* [What is being asked] Find every line with the string "letI" in the material below and copy it.

▬▬▬▬▬▬▬▬▬▬

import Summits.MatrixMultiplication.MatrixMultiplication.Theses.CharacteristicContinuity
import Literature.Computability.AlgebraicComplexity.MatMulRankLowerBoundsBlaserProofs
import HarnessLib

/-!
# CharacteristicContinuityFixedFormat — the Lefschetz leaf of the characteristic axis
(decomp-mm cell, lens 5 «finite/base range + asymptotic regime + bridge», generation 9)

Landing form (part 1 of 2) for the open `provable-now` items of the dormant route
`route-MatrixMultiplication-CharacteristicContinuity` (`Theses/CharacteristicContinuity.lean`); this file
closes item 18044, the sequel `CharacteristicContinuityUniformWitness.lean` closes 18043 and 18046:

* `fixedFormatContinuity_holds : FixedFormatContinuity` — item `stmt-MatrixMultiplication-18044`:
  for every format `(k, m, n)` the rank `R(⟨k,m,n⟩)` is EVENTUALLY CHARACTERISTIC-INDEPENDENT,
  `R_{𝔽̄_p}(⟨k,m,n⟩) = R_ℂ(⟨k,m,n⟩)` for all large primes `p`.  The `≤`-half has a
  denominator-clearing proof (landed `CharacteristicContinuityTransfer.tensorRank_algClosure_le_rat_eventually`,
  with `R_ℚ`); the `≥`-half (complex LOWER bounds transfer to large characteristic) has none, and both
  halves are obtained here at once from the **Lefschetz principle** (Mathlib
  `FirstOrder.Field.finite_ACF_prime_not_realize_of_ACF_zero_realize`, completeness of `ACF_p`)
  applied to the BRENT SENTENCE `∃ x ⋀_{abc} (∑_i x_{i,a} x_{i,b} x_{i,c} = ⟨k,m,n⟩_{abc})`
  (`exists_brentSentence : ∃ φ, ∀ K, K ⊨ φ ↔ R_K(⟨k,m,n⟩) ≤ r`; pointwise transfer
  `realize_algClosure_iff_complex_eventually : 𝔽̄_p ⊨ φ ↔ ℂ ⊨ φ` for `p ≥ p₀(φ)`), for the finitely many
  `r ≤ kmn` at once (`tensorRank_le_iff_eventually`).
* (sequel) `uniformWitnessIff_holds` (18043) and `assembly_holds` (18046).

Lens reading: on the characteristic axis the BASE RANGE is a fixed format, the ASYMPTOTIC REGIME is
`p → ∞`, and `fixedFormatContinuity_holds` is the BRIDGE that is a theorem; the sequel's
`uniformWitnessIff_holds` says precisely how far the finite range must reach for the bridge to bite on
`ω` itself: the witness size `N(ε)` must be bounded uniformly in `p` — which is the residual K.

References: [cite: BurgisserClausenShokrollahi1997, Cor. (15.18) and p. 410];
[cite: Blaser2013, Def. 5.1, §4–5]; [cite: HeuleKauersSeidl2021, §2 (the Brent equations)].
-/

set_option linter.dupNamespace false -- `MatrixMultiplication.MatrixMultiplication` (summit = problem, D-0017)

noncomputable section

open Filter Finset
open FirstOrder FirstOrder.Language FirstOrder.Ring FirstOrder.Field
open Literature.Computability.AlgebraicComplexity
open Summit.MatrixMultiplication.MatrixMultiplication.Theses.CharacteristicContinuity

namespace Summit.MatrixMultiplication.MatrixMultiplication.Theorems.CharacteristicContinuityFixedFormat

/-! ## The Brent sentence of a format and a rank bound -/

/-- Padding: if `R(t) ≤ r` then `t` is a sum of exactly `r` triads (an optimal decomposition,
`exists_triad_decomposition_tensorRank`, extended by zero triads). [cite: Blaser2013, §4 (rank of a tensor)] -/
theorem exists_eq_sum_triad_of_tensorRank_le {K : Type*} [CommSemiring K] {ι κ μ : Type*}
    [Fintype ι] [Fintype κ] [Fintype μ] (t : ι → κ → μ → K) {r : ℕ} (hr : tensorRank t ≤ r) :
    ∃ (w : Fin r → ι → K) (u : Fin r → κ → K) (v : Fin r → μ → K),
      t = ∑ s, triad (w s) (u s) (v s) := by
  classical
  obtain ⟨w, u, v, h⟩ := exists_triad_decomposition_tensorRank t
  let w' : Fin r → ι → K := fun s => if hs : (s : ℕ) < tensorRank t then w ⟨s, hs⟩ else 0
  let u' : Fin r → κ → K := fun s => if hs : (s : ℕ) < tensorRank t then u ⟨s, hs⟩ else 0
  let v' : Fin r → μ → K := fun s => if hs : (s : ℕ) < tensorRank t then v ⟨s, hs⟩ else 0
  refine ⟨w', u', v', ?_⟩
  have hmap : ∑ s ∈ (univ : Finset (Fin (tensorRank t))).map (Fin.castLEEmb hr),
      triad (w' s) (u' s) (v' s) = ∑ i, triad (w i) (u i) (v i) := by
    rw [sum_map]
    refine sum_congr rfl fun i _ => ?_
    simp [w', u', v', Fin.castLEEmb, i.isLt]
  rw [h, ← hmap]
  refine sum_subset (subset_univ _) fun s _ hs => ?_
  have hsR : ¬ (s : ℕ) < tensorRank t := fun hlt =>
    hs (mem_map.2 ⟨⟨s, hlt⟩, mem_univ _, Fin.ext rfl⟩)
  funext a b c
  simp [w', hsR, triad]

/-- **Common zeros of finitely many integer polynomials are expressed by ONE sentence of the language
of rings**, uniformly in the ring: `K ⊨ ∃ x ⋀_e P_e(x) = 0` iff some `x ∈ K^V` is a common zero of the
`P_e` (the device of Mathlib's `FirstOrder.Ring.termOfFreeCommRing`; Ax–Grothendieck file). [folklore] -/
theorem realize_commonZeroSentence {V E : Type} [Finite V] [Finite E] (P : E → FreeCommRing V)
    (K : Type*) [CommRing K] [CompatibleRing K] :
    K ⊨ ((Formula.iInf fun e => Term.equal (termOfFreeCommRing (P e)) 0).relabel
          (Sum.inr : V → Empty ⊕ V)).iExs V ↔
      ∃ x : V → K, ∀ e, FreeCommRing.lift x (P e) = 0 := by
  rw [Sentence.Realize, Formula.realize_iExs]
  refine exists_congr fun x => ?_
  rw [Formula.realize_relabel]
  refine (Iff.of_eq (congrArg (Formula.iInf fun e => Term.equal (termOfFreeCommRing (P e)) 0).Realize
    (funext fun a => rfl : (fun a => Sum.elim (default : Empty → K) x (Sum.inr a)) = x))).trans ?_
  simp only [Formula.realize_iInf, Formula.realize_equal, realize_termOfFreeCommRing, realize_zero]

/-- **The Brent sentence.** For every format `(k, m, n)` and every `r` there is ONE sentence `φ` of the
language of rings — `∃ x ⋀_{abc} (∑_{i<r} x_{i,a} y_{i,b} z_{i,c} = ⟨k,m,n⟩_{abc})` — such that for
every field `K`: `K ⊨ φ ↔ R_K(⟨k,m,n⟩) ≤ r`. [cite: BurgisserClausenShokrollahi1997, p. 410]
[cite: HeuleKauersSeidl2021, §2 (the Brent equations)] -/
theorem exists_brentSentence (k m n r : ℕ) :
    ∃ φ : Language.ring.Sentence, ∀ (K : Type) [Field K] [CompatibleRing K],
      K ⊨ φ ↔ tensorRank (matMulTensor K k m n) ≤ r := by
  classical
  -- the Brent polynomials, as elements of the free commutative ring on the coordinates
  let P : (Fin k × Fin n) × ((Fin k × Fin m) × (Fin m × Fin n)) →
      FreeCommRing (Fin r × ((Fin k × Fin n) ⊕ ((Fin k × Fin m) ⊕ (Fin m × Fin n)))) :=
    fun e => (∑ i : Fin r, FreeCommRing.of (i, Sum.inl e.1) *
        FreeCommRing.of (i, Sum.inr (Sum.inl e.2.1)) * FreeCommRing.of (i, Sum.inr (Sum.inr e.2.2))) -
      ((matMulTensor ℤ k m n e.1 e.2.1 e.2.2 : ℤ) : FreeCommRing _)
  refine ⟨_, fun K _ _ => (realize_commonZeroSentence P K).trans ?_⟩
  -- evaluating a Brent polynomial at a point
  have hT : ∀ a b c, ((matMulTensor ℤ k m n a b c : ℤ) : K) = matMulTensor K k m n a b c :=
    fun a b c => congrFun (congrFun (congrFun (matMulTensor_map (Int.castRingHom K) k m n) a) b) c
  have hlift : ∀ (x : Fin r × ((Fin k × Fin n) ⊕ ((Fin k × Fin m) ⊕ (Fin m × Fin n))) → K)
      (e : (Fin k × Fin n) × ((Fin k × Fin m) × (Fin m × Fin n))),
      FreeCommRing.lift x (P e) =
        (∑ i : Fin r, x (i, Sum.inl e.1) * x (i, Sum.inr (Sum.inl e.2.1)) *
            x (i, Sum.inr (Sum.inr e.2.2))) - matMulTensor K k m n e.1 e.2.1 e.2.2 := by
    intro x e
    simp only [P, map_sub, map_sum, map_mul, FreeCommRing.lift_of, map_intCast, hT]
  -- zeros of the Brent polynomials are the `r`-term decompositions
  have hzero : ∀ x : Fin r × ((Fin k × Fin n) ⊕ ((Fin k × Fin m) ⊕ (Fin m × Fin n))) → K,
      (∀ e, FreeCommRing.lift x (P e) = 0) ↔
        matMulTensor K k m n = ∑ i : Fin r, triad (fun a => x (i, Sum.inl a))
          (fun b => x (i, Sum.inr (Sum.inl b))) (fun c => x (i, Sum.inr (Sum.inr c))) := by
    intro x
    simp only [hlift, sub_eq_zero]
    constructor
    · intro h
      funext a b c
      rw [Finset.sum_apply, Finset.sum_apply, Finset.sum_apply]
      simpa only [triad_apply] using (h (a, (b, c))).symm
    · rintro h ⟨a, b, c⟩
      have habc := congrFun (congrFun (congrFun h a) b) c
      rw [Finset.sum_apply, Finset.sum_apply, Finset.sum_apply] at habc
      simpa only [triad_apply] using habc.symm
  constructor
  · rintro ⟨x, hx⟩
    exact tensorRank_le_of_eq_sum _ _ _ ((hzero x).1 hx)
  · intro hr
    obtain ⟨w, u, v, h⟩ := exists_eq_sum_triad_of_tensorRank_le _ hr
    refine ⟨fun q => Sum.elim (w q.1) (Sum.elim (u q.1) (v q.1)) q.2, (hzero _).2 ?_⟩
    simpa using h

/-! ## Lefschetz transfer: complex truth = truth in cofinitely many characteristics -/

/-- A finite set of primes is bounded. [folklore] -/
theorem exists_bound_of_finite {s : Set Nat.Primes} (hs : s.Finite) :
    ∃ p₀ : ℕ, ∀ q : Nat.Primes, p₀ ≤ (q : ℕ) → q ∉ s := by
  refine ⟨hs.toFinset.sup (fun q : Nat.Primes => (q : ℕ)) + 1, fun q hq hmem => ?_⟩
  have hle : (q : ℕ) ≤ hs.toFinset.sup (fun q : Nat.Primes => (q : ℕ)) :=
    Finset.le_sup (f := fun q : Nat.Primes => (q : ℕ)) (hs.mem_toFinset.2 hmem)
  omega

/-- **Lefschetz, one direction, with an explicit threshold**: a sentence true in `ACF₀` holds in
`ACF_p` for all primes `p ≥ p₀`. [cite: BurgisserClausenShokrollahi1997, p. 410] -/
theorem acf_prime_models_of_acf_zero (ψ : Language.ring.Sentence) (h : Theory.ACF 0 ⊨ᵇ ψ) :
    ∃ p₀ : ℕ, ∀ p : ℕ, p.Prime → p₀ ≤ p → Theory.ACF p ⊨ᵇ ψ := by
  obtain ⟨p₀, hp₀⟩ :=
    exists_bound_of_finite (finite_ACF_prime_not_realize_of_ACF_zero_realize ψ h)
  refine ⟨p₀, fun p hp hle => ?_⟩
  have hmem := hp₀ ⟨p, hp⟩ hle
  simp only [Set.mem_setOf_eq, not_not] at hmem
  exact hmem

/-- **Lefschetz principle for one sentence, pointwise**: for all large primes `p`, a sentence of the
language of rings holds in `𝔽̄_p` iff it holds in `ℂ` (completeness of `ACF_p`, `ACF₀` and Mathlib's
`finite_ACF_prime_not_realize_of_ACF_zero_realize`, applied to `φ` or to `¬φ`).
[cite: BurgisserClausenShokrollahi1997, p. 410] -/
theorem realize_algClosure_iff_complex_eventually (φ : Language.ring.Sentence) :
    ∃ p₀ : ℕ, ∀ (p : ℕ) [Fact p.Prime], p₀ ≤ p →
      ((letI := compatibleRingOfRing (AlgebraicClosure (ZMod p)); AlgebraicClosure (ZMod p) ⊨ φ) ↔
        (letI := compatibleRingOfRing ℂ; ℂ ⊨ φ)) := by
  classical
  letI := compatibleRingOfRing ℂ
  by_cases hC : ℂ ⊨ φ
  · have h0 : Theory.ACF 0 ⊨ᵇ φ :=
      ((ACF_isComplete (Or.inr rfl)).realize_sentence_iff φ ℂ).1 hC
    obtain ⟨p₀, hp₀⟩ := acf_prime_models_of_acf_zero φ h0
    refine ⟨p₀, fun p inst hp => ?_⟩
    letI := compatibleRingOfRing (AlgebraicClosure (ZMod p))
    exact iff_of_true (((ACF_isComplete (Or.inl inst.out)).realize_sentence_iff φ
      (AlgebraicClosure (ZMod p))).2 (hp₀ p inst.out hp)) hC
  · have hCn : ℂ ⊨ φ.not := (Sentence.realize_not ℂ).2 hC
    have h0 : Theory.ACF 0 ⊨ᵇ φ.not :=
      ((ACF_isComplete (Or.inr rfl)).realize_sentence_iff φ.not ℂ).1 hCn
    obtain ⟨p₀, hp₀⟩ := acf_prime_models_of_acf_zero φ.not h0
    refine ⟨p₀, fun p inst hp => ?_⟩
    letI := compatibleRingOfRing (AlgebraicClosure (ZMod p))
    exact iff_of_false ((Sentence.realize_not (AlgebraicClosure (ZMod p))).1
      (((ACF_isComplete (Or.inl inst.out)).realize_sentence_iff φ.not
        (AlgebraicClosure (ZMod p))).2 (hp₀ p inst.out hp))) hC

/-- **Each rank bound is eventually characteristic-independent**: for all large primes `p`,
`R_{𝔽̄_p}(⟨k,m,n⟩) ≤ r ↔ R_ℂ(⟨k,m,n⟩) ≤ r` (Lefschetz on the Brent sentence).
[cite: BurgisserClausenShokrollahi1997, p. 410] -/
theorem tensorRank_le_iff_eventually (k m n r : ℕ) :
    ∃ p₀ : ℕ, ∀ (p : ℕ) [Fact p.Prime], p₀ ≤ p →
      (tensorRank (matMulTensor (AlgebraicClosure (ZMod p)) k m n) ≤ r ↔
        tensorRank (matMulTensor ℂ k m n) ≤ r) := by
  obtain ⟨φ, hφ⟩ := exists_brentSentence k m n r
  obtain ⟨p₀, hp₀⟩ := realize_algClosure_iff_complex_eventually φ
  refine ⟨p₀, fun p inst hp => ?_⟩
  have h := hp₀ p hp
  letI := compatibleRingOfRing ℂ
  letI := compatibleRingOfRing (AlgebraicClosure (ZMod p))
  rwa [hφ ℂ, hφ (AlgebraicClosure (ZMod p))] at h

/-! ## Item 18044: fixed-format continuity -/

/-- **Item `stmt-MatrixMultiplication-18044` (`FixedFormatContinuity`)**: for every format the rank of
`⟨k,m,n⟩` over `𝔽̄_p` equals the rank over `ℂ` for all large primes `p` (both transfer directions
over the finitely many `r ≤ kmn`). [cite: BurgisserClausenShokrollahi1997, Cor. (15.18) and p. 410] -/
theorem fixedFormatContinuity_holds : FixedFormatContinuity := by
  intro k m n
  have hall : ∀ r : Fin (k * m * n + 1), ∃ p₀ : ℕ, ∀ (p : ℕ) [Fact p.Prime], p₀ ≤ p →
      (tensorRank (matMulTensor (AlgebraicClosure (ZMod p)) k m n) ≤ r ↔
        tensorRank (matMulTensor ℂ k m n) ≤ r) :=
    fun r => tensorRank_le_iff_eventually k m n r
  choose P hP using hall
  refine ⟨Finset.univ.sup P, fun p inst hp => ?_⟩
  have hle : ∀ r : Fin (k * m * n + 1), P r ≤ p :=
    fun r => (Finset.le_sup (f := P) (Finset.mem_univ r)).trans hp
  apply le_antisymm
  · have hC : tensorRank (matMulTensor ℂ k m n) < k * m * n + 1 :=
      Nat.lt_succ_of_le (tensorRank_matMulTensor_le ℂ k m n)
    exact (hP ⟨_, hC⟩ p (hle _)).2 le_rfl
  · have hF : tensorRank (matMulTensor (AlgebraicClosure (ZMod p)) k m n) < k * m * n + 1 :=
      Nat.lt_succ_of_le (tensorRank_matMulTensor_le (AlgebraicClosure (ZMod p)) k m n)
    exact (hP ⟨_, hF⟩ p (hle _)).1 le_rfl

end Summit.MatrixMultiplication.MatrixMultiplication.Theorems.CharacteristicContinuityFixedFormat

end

▬▬▬▬▬▬▬▬▬▬

* [Solution to the exercise]
      ((letI := compatibleRingOfRing (AlgebraicClosure (ZMod p)); AlgebraicClosure (ZMod p) ⊨ φ) ↔
        (letI := compatibleRingOfRing ℂ; ℂ ⊨ φ)) := by
  letI := compatibleRingOfRing ℂ
    letI := compatibleRingOfRing (AlgebraicClosure (ZMod p))
    letI := compatibleRingOfRing (AlgebraicClosure (ZMod p))
  letI := compatibleRingOfRing ℂ
  letI := compatibleRingOfRing (AlgebraicClosure (ZMod p))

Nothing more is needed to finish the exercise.